Measurement mode is when soot is actively collected on the sensing element. The sensor heater is deactivated during measurement, so the temperature on the element is equivalent to that of the exhaust gas. Voltage is applied until a preset 12 micro-amp current threshold is achieved due to increasing current as the soot builds up on the element. The time from the end of the regeneration to reach the threshold is used to calculate the concentration of soot in the exhaust gas.
 Differential Pressure Sensor (DPS) 
Pressure connections at the DPF inlet and outlet allow the DPS to measure the pressure drop across the diesel particulate filter. This pressure drop increases as trapped soot collects in the cells of the DPF during vehicle operation. The rate at which soot collects varies with the power demands placed on the engine. If left unchecked, the increasing backpressure will eventually result in a drivability problem. There are two sensing elements in the DPS; one for the upstream side of the DPF and the other for the downstream side. Pressure from each side of the DPF is applied to the bottom side of a silicon diaphragm in each sensing element; atmospheric pressure is applied to the top side of each diaphragm. Relative pressure differences in each sensing element is converted to a voltage (V1 & V2).
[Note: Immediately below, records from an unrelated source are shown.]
/-!
# The adelic `W`-side of the doubled pair acts on `𝕎□_𝔸 = 𝕎 ⊕ 𝕎⁻` by its `E`-scalar `2 × 2` matrix

Topic `NumberTheory/Automorphic`; namespace `Literature.NumberTheory.Automorphic.UnitaryGroup` (sequel of
`UnitaryDualPairDoubledLineStabiliser` §4).  KERNEL only: proved theorems, no definition, no named fact.

For the unitary dual pair `(U(J_V), U(J_{W□}))` with `dim_E W□ = 1 + 1` (the DOUBLED line `W ⊕ W⁻` of the doubling method, or any
`2 × 2` hermitian `T_{W□}` over `F`), the pair embedding `ι = toSp` of ★ `GelbartRogawski1991.UnitaryDualPairSplittingDatum` in the
doubled enumeration `eD` (`(i,0) ↦ inl (e (i,0))`, `(i,1) ↦ inr (e (i,0))`, then `finSumFinEquiv`; ★ `UnitaryDualPairDoubledLineFrames`)
sends an ADELIC element `1_V ⊗ A`, `A ∈ U(T_{W□})(𝔸_F) ≤ GL₂(𝔸_E)`, to the symplectic automorphism of
`𝕎□_𝔸 = 𝔸_F^{n+n} × 𝔸_F^{n+n}` which, read on the two copies `(w₁, w₂) ∈ 𝕎 ⊕ 𝕎⁻` (`w_j = (x_j, y_j)`, `x_j, y_j ∈ 𝔸_F^n` the
quadratic coordinates), is THE `E`-SCALAR MATRIX `A`: `w_j ↦ Σ_k A_{jk} · w_k`, where an `E ⊗ 𝔸_F`-scalar `p + q δ` acts on
`w = (x, y)` by `(p x + d q y, q x + p y)` (`δ² = d`).

* §1 **`toSp_adelicInr_apply_reindexW_sumElim`** — the formula, with `P = re_𝔸 ∘ A`, `Q = im_𝔸 ∘ A` entered as hypotheses
  (★ `toSp_apply`, ★ `IsQuadraticCoordinates.resAut_apply_mk` for the ADELIC quadratic coordinates ★ `quadraticAdeleEquiv`,
  ★ `one_kronecker_mulVec`, ★ `doubledFrame_apply_zero/one`); p08's ★ `coe_toSp_doubled_eq_spReindex_spSum` is the rational
  block-diagonal case `A = γ ⊕ 1`;
* §2 corollaries for the RANK-ONE doubled line `T_W ⊕ −T_W` and the elements of ★ `DoubledUnitaryRankOneReductionDiag`:
  `toSp_adelicInr_cayley_conj_glDiagonal_apply` — the Levi element `d(u,w) = M·diag(u,w)·M⁻¹ = ½·!![u+w, u−w; u−w, u+w]` acts by
  `(w₁, w₂) ↦ (½(u(w₁+w₂) + w(w₁−w₂)), ½(u(w₁+w₂) − w(w₁−w₂)))` (the vector hypothesis `hD` of the geometric-frame Borel laws), and
  `toSp_adelicInr_cayley_conj_diag_posRealIdele_apply` — on the REAL RAY `u = z_E(r)`, `w = z_E(r)⁻¹` the imaginary parts vanish
  and the real parts are the `F`-idele scalars `z_F(r)^{±1}` (★ `AdeleRing.ideleBaseChange_posRealIdele`).

References: S. Gelbart, I. Piatetski-Shapiro, S. Rallis, LNM 1254 (1987), Part A §2 pp. 7–9; M. Harris, S. Kudla, W. Sweet,
J. AMS 9 (1996), §1 (1.2), (1.11); S. Kudla, Israel J. Math. 87 (1994), §1; S. Gelbart, J. Rogawski, Invent. Math. 105 (1991), §3.1.

Written for the Hodge-CM cell `pub/hodgecm-mathlib`, floor 0, crux H413 (stmt-HodgeConjecture-24833), E-2 child line
`F0_E2SiegelWeilWeilRange`, SW2c-BOUND rows (RED)/(L-D) (A-p16 (g18), 2026-08-31; A-p12 (g13) FILE 3 census item (5)).
HC_CM is proved only modulo the printed citations until rung 0 closes; this file discharges none of them.
-/

set_option autoImplicit false

noncomputable section

open scoped Kronecker Matrix NNReal
open NumberField
open Literature.RepresentationTheory.HeisenbergGroup
open Literature.NumberTheory.Weil1964

namespace Literature.NumberTheory.Automorphic

namespace UnitaryGroup

/-- `Σ_{x : Fin (1+1)} f x = f 0 + f 1` (private plumbing). [folklore] -/
private theorem sum_univ_fin_one_add_one' {M : Type*} [AddCommMonoid M] (f : Fin (1 + 1) → M) : ∑ x, f x = f 0 + f 1 :=
  Fin.sum_univ_two f

/-! ## §1 `ι_{eD}(1 ⊗ A)` acts on `(w₁, w₂) ∈ 𝕎 ⊕ 𝕎⁻` by the `E`-scalar matrix `A` -/

section AdelicAction

variable (F E : Type) [Field F] [NumberField F] [Field E] [NumberField E] [Algebra F E] [Algebra.IsQuadraticExtension F E]
  (c : E ≃ₐ[F] E) {δ : E} (hcδ : c δ = -δ) (hδ : δ ≠ 0) {d : F} (hd : δ * δ = algebraMap F E d)
  (N : ℕ) {n : ℕ} (e : Fin N × Fin 1 ≃ Fin n)
  {TV : Matrix (Fin N) (Fin N) F} {TW2 : Matrix (Fin (1 + 1)) (Fin (1 + 1)) F}
  (hV : TV.IsSymm) (hW2 : TW2.IsSymm)
import Summits.Schanuel.Schanuel.Theorems.ZilberEacParamSurfaceCurvedReal
import Summits.Schanuel.Schanuel.Theorems.ZilberEacParamFibreCurveSubleadingComplete
import Summits.Schanuel.Schanuel.Theorems.ZilberEacParamSurfaceEqualDeg
import HarnessLib

/-!
# Polynomially parametrised base curves, XXXVI: EVERY surface of Mantova–Masser's case over a
# CURVED REAL LINE (`deg g₀ = deg g₁ ≥ 2`, real irrational leading ratio, non-proportional
# sub-leading coefficients) has Zariski-dense exponential points

HONEST FRAMING.  Cell `pub-schanuel` (Zilber's Exponential-Algebraic Closedness, case ladder;
host summit Schanuel), seat 2, gen 20.  Assembly: non-split `Q` (two `y₁`-degrees) over a curved
real line is file XXXV; `Q ∈ ℂ[t, y₀]` with two `y₀`-degrees is the vanishing-phase theorem of
file XXXI with `d = n` (the phase `Re(λ i) = 0` vanishes, the sub-leading condition is the
curvature condition); the trichotomy (file XXII) and the dictionary (file XXIV) give
**`unprojectedDense_of_mmCase_of_base_eq_curvedReal`**: every `W ⊆ ℂ² × ℂ²` in Mantova–Masser's
case (dim-π-S-1-free) whose base curve is `{(g₀(t), g₁(t))}` with `deg g₀ = deg g₁ = n ≥ 2`,
`λ = lc(g₁)/lc(g₀) ∈ ℝ ∖ ℚ` and `lc(g₀)(g₁)_{n-1} ≠ lc(g₁)(g₀)_{n-1}` has Zariski-dense exponential
points — e.g. EVERY `W` of the case over `(x₁ - √2 x₀)² = x₀`; and the MASTER CAPSTONE
`unprojectedDense_of_mmCase_of_base_eq_paramCurve_master` collecting all regimes of gens 19–20 over
polynomial curves with `deg g₀, deg g₁ ≥ 2`.  Compare gens 10–18: over the
STRAIGHT real line `x₁ = √2 x₀` the question was decided family by family with rotating/rescaled
windows; the curvature term makes the whole base curve uniformly decidable.  What stays OPEN:
rational `λ` (unimodular reduction to unequal degrees), straight real lines in general, curved real
lines with proportional sub-leading coefficients (higher orders), general algebraic curves;
Fib(3,2); EC(3,2).  Mantova–Masser's question is OPEN in general (PLMS 2024 §1 p. 5); NOT
Schanuel's conjecture (neither used nor implied; EAC ⇏ SC).
-/

noncomputable section

open Filter Topology Set Complex MvPolynomial
open Literature.NumberTheory.Transcendental Literature.ModelTheory.Zilber
open Literature.ModelTheory.ExponentialFields

set_option linter.dupNamespace false

namespace Summit.Schanuel.Schanuel.Theorems

section Main

variable (g₀ g₁ : Polynomial ℂ) {Q : MvPolynomial (Fin 3) ℂ}

/-- **Complete theorem over a curved real line.**  `deg g₀ = deg g₁ = n ≥ 2`, `Im(lc₁/lc₀) = 0`,
`Re(lc₁/lc₀)` irrational, `lc₀(g₁)_{n-1} ≠ lc₁(g₀)_{n-1}`; `Q ∈ ℂ[t, y₀, y₁]` irreducible with a zero
in `(ℂˣ)²` over infinitely many `t` ⟹ `S(g; Q)` is in Mantova–Masser's case AND its exponential
points are Zariski dense. [cite: MantovaMasser2023, §1 Further remarks, p. 5 (the question, open in
general)] (new) -/
theorem unprojectedDensityQuestion_paramSurface₃_complete_of_curvedReal (hn : 2 ≤ g₀.natDegree)
    (heq : g₁.natDegree = g₀.natDegree) (him : (g₁.leadingCoeff / g₀.leadingCoeff).im = 0)
    (hirrat : Irrational (g₁.leadingCoeff / g₀.leadingCoeff).re)
    (hsub : g₀.leadingCoeff * g₁.coeff (g₀.natDegree - 1) ≠
      g₁.leadingCoeff * g₀.coeff (g₀.natDegree - 1))
    (hirr : Irreducible Q)
    (hfib : Set.Infinite {t : ℂ | ∃ c : Fin 2 → ℂ, c 0 ≠ 0 ∧ c 1 ≠ 0 ∧
      MvPolynomial.eval ![t, c 0, c 1] Q = 0}) :
    MMCaseDimPiOneFree {w : Fin 2 ⊕ Fin 2 → ℂ | ∃ t : ℂ, w (Sum.inl 0) = g₀.eval t ∧
        w (Sum.inl 1) = g₁.eval t ∧
        MvPolynomial.eval (Fin.cases t (fun i => w (Sum.inr i)) : Fin 3 → ℂ) Q = 0} ∧
      UnprojectedDense {w : Fin 2 ⊕ Fin 2 → ℂ | ∃ t : ℂ, w (Sum.inl 0) = g₀.eval t ∧
        w (Sum.inl 1) = g₁.eval t ∧
        MvPolynomial.eval (Fin.cases t (fun i => w (Sum.inr i)) : Fin 3 → ℂ) Q = 0} := by
  have hg₀ : 1 ≤ g₀.natDegree := by omega
  have hn1 : g₁.natDegree - 1 = g₀.natDegree - 1 := by rw [heq]
  have hindep := paramCurve_indep_of_subleading g₀ g₁ hn heq (by rw [hn1]; exact hsub)
  have hcase := mmCase_paramSurface₃ g₀ g₁ hg₀ hindep hirr hfib
  rcases two_y1_degrees_or_y0_of_torusFibres hirr hfib with h2 | ⟨hQ2, h1⟩
  · exact ⟨hcase, unprojectedDense_paramSurface₃_of_curvedReal g₀ g₁ hn heq him hirrat hsub hirr h2⟩
  · refine ⟨hcase, unprojectedDense_paramSurface₃_of_y0_subleading g₀ g₁ hn (by omega)
      (heq ▸ dvd_rfl) ?_ ?_ hirr hQ2 h1⟩
    · rw [heq, Nat.div_self (by omega), pow_one,
        show g₁.leadingCoeff * (I / g₀.leadingCoeff) = g₁.leadingCoeff / g₀.leadingCoeff * I by ring,
        Complex.mul_I_re, him, neg_zero]
    · rw [heq]
      intro h
      apply hsub
      have h' : (g₀.natDegree : ℂ) * (g₀.leadingCoeff * g₁.coeff (g₀.natDegree - 1)) =
          (g₀.natDegree : ℂ) * (g₁.leadingCoeff * g₀.coeff (g₀.natDegree - 1)) := by
        rw [← mul_assoc, ← mul_assoc]; exact h
      exact mul_left_cancel₀ (Nat.cast_ne_zero.2 (by omega)) h'

/-- **LITERAL CAPSTONE (curved real lines).**  Every `W ⊆ ℂ² × ℂ²` in Mantova–Masser's case
(dim-π-S-1-free) whose base curve is `{(g₀(t), g₁(t))}` with `deg g₀ = deg g₁ = n ≥ 2`,
`lc(g₁)/lc(g₀) ∈ ℝ ∖ ℚ` and `lc(g₀)(g₁)_{n-1} ≠ lc(g₁)(g₀)_{n-1}` has Zariski-dense exponential
points. [cite: MantovaMasser2023, §1 Further remarks, p. 5 (the question, open in general)] (new) -/
theorem unprojectedDense_of_mmCase_of_base_eq_curvedReal (hn : 2 ≤ g₀.natDegree)
    (heq : g₁.natDegree = g₀.natDegree) (him : (g₁.leadingCoeff / g₀.leadingCoeff).im = 0)
    (hirrat : Irrational (g₁.leadingCoeff / g₀.leadingCoeff).re)
    (hsub : g₀.leadingCoeff * g₁.coeff (g₀.natDegree - 1) ≠
      g₁.leadingCoeff * g₀.coeff (g₀.natDegree - 1))
    {W : Set (Fin 2 ⊕ Fin 2 → ℂ)} (hmm : MMCaseDimPiOneFree W)
    (hbase : zeroLocus ℂ (vanishingIdeal ℂ (projAdd '' (W ∩ torusLocus ℂ 2))) =
      {x : Fin 2 → ℂ | ∃ t : ℂ, x 0 = g₀.eval t ∧ x 1 = g₁.eval t}) :
    UnprojectedDense W := by
  obtain ⟨Q, hQ, hfib, rfl⟩ := exists_eq_paramSurface₃_of_mmCase g₀ g₁ (by omega) hmm hbase
  exact (unprojectedDensityQuestion_paramSurface₃_complete_of_curvedReal g₀ g₁ hn heq him hirrat
    hsub hQ hfib).2

/-- **Mantova–Masser's question, literally, over a curved real line:**
`MMCaseDimPiOneFree W → UnprojectedDense W`. [cite: MantovaMasser2023, §1 Further remarks, p. 5
(the question, open in general)] (new) -/
theorem unprojectedDensityQuestion_of_base_eq_curvedReal (hn : 2 ≤ g₀.natDegree)
    (heq : g₁.natDegree = g₀.natDegree) (him : (g₁.leadingCoeff / g₀.leadingCoeff).im = 0)
    (hirrat : Irrational (g₁.leadingCoeff / g₀.leadingCoeff).re)
    (hsub : g₀.leadingCoeff * g₁.coeff (g₀.natDegree - 1) ≠
      g₁.leadingCoeff * g₀.coeff (g₀.natDegree - 1))
    {W : Set (Fin 2 ⊕ Fin 2 → ℂ)}
    (hbase : zeroLocus ℂ (vanishingIdeal ℂ (projAdd '' (W ∩ torusLocus ℂ 2))) =
      {x : Fin 2 → ℂ | ∃ t : ℂ, x 0 = g₀.eval t ∧ x 1 = g₁.eval t}) :
    MMCaseDimPiOneFree W → UnprojectedDense W := fun hmm =>
  unprojectedDense_of_mmCase_of_base_eq_curvedReal g₀ g₁ hn heq him hirrat hsub hmm hbase

end Main

/-! ## Example: every surface of the case over `(x₁ - √2 x₀)² = x₀` -/

/-- The curve `(x₁ - √2 x₀)² = x₀` is `{(t², √2 t² + t)}`. -/
theorem sqrtTwoCurve_eq_paramCurve :
    {x : Fin 2 → ℂ | (x 1 - ((Real.sqrt 2 : ℝ) : ℂ) * x 0) ^ 2 = x 0} =
      {x : Fin 2 → ℂ | ∃ t : ℂ, x 0 = (Polynomial.X ^ 2 : Polynomial ℂ).eval t ∧
        x 1 = (Polynomial.C ((Real.sqrt 2 : ℝ) : ℂ) * Polynomial.X ^ 2 + Polynomial.X :
          Polynomial ℂ).eval t} := by
  ext x
  simp only [Set.mem_setOf_eq, Polynomial.eval_pow, Polynomial.eval_X, Polynomial.eval_add,
    Polynomial.eval_mul, Polynomial.eval_C]
  constructor
  · intro h
    exact ⟨x 1 - ((Real.sqrt 2 : ℝ) : ℂ) * x 0, h.symm, by rw [h]; ring⟩
  · rintro ⟨t, h0, h1⟩
    rw [h1, h0]; ring

/-- **Every `W` of Mantova–Masser's case whose base curve is the curved real line
`(x₁ - √2 x₀)² = x₀` has Zariski-dense exponential points** (`deg = 2 = 2`, `λ = √2 ∈ ℝ ∖ ℚ`,
`1 · 1 ≠ √2 · 0`). [cite: MantovaMasser2023, §1 Further remarks, p. 5 (the question, open in
general)] (new) -/
theorem unprojectedDense_of_mmCase_of_base_eq_sqrtTwoCurve {W : Set (Fin 2 ⊕ Fin 2 → ℂ)}
    (hmm : MMCaseDimPiOneFree W)
    (hbase : zeroLocus ℂ (vanishingIdeal ℂ (projAdd '' (W ∩ torusLocus ℂ 2))) =
      {x : Fin 2 → ℂ | (x 1 - ((Real.sqrt 2 : ℝ) : ℂ) * x 0) ^ 2 = x 0}) :
    UnprojectedDense W := by
  rw [sqrtTwoCurve_eq_paramCurve] at hbase
  have hd2 : (Polynomial.X ^ 2 : Polynomial ℂ).natDegree = 2 := by simp
  have hlc2 : (Polynomial.X ^ 2 : Polynomial ℂ).leadingCoeff = 1 := by simp
  refine unprojectedDense_of_mmCase_of_base_eq_curvedReal (Polynomial.X ^ 2)
    (Polynomial.C ((Real.sqrt 2 : ℝ) : ℂ) * Polynomial.X ^ 2 + Polynomial.X) (by rw [hd2])
    (by rw [hd2, natDegree_sqrtTwo_X_sq_add_X]) ?_ ?_ ?_ hmm hbase
  · rw [hlc2, leadingCoeff_sqrtTwo_X_sq_add_X]; simp
  · rw [hlc2, leadingCoeff_sqrtTwo_X_sq_add_X]
    simpa using irrational_sqrt_two
  · rw [hd2, hlc2, leadingCoeff_sqrtTwo_X_sq_add_X]
    simp [Polynomial.coeff_X_pow, Polynomial.coeff_C_mul, Polynomial.coeff_X]

/-! ## The master capstone over polynomial curves (all regimes of gens 19–20) -/

/-- **MASTER CAPSTONE over polynomially parametrised base curves.**  Let `deg g₀, deg g₁ ≥ 2` and
assume ONE of the following regimes: (i) `deg g₀ < deg g₁` with [`deg g₀ ∤ deg g₁` or non-vanishing
phase or non-proportional sub-leading coefficients]; (ii) the mirror of (i); (iii) `deg g₀ = deg g₁`
with non-real leading ratio; (iv) `deg g₀ = deg g₁` with real irrational leading ratio and
`lc(g₀)(g₁)_{n-1} ≠ lc(g₁)(g₀)_{n-1}` (curved real line).  Then EVERY `W ⊆ ℂ² × ℂ²` in
Mantova–Masser's case (dim-π-S-1-free) whose base curve is `{(g₀(t), g₁(t))}` has Zariski-dense
exponential points. [cite: MantovaMasser2023, §1 Further remarks, p. 5 (the question, open in
general)] (new) -/
theorem unprojectedDense_of_mmCase_of_base_eq_paramCurve_master (g₀ g₁ : Polynomial ℂ)
    (hd₀ : 2 ≤ g₀.natDegree) (hd₁ : 2 ≤ g₁.natDegree)
    (h : (g₀.natDegree < g₁.natDegree ∧ (¬ g₀.natDegree ∣ g₁.natDegree ∨
        (g₁.leadingCoeff * (I / g₀.leadingCoeff) ^ (g₁.natDegree / g₀.natDegree)).re ≠ 0 ∨
        (g₀.natDegree : ℂ) * g₀.leadingCoeff * g₁.coeff (g₁.natDegree - 1) ≠
          (g₁.natDegree : ℂ) * g₁.leadingCoeff * g₀.coeff (g₀.natDegree - 1))) ∨
      (g₁.natDegree < g₀.natDegree ∧ (¬ g₁.natDegree ∣ g₀.natDegree ∨
        (g₀.leadingCoeff * (I / g₁.leadingCoeff) ^ (g₀.natDegree / g₁.natDegree)).re ≠ 0 ∨
        (g₁.natDegree : ℂ) * g₁.leadingCoeff * g₀.coeff (g₀.natDegree - 1) ≠
          (g₀.natDegree : ℂ) * g₀.leadingCoeff * g₁.coeff (g₁.natDegree - 1))) ∨
      (g₁.natDegree = g₀.natDegree ∧ (g₁.leadingCoeff / g₀.leadingCoeff).im ≠ 0) ∨
      (g₁.natDegree = g₀.natDegree ∧ (g₁.leadingCoeff / g₀.leadingCoeff).im = 0 ∧
        Irrational (g₁.leadingCoeff / g₀.leadingCoeff).re ∧
        g₀.leadingCoeff * g₁.coeff (g₀.natDegree - 1) ≠
          g₁.leadingCoeff * g₀.coeff (g₀.natDegree - 1)))
    {W : Set (Fin 2 ⊕ Fin 2 → ℂ)} (hmm : MMCaseDimPiOneFree W)
    (hbase : zeroLocus ℂ (vanishingIdeal ℂ (projAdd '' (W ∩ torusLocus ℂ 2))) =
      {x : Fin 2 → ℂ | ∃ t : ℂ, x 0 = g₀.eval t ∧ x 1 = g₁.eval t}) :
    UnprojectedDense W := by
  rcases h with ⟨hlt, hph⟩ | ⟨hgt, hph⟩ | ⟨heq, him⟩ | ⟨heq, him, hirrat, hsub⟩
  · exact unprojectedDense_of_mmCase_of_base_eq_paramCurve₂ g₀ g₁ hd₀ hlt hph hmm hbase
  · exact unprojectedDense_of_mmCase_of_base_eq_paramCurve₂_of_gt g₀ g₁ hd₁ hgt hph hmm hbase
  · exact unprojectedDense_of_mmCase_of_base_eq_paramCurve_of_eq g₀ g₁ hd₀ heq him hmm hbase
  · exact unprojectedDense_of_mmCase_of_base_eq_curvedReal g₀ g₁ hd₀ heq him hirrat hsub hmm hbase

end Summit.Schanuel.Schanuel.Theorems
The difference in these voltages is sent to the ECM. As the DPF becomes clogged, the pressure on the upstream side increases because of back pressure due to the restriction of the exhaust gas flow through the DPF.
Normal DPF Regeneration 
Over time, the soot trapped on the cell walls acts to restrict exhaust flow through the DPF reducing its effectiveness as well as reducing engine efficiency. This restriction in exhaust flow produces a pressure drop across the DPF that increases as the once porous cell walls become saturated with trapped soot. A DPS monitors the pressure drop across the DPF and provides the ECM with a voltage signal proportional to soot buildup. Once soot buildup reaches a specified limit, (usually around 22 - 25 grams) as signaled by the increased pressure drop across the DPF, the ECM commands a regeneration event to burn-off the collected soot during normal vehicle operation. Regeneration events occurring during vehicle operation are known as normal regenerations as they occur automatically and without driver knowledge. In general, the vehicle will need to be operating continuously at speeds above 48 km/h (30 mph) for approximately 20-30 minutes for a full and effective regeneration to complete.
The frequency of normal DPF regeneration is a function of the engine run time, miles driven and fuel consumed since the last regeneration event. Under normal operating conditions, the normal DPF regeneration is initiated after approximately 85 gallons of fuel used or a maximum distance traveled of 2009 km (1250 miles.) To initiate a normal DPF regeneration event, the ECM commands additional fuel via post-injection in order to create the additional exhaust heat in the DOC necessary to promote regeneration and burn-off the collected soot.
During regeneration exhaust temperatures may exceed 550°C (1, 022°F) due to the rapid catalytic combustion of soot within the DPF. Conversely, under low engine speed or light loads, exhaust temperatures may be too low to promote proper regeneration. To protect the DPF catalyst from thermal damage due to excessive soot combustion or from sulfate poisoning at low temperatures, the ECM monitors EGT sensors upstream and downstream of the DPF during regeneration. If the vehicle is slowed to idle speed during a normal DPF regeneration, the engine may maintain an elevated idle of 800 RPM until the DPF is cooled to a calibrated temperature.
Should the EGT sensors indicate that regeneration temperatures have exceeded a calibrated threshold, regeneration will be temporally suspended until the sensors return to a normal temperature. If regeneration temperatures fall below a calibrated threshold, regeneration is terminated and a corresponding DTC is set in the ECM.
Under most conditions, the soot collected within the DPF burns off during normal regeneration cycles. Periodic regeneration prevents the buildup of soot from reaching a level where its burn-off could produce damaging high temperatures within the DPF. Vehicles operated at prolonged low speed or low loads where normal regeneration does not occur will eventually reach a high soot load condition. When the increased pressure drop across the DPF is detected by the DPS, the ECM illuminates the DPF lamp in the instrument cluster and sends a Clean Exhaust Filter message to the driver information center (DIC). The owner manual diesel supplement describes how the vehicle should be driven in order to enable normal regeneration.


----------



## Cruzator (Dec 31, 2014)

I had a regen happen yesterday. It was a 22 grams before it started (may of jumped to 23, but I didn't catch it). It ran for 12 miles on the highway (had a couple of minutes of stop time at one stop light). Dropped down to 2 when it completed. I, too, am curious how long it will go between regens. Do thiese things "make oil" like the for 6.4? I noticed my oil is a little overfull the last time I checked it, but I think it was overfull some when I got it back from the dealer from it's "free" oil change. Maybe I should drain some out. What is the opinion? How much is too much over full?


----------



## Robby (Mar 1, 2013)

I will guess, regarding oil level, that the dealer put five full quarts in rather than the 4.75qt specification.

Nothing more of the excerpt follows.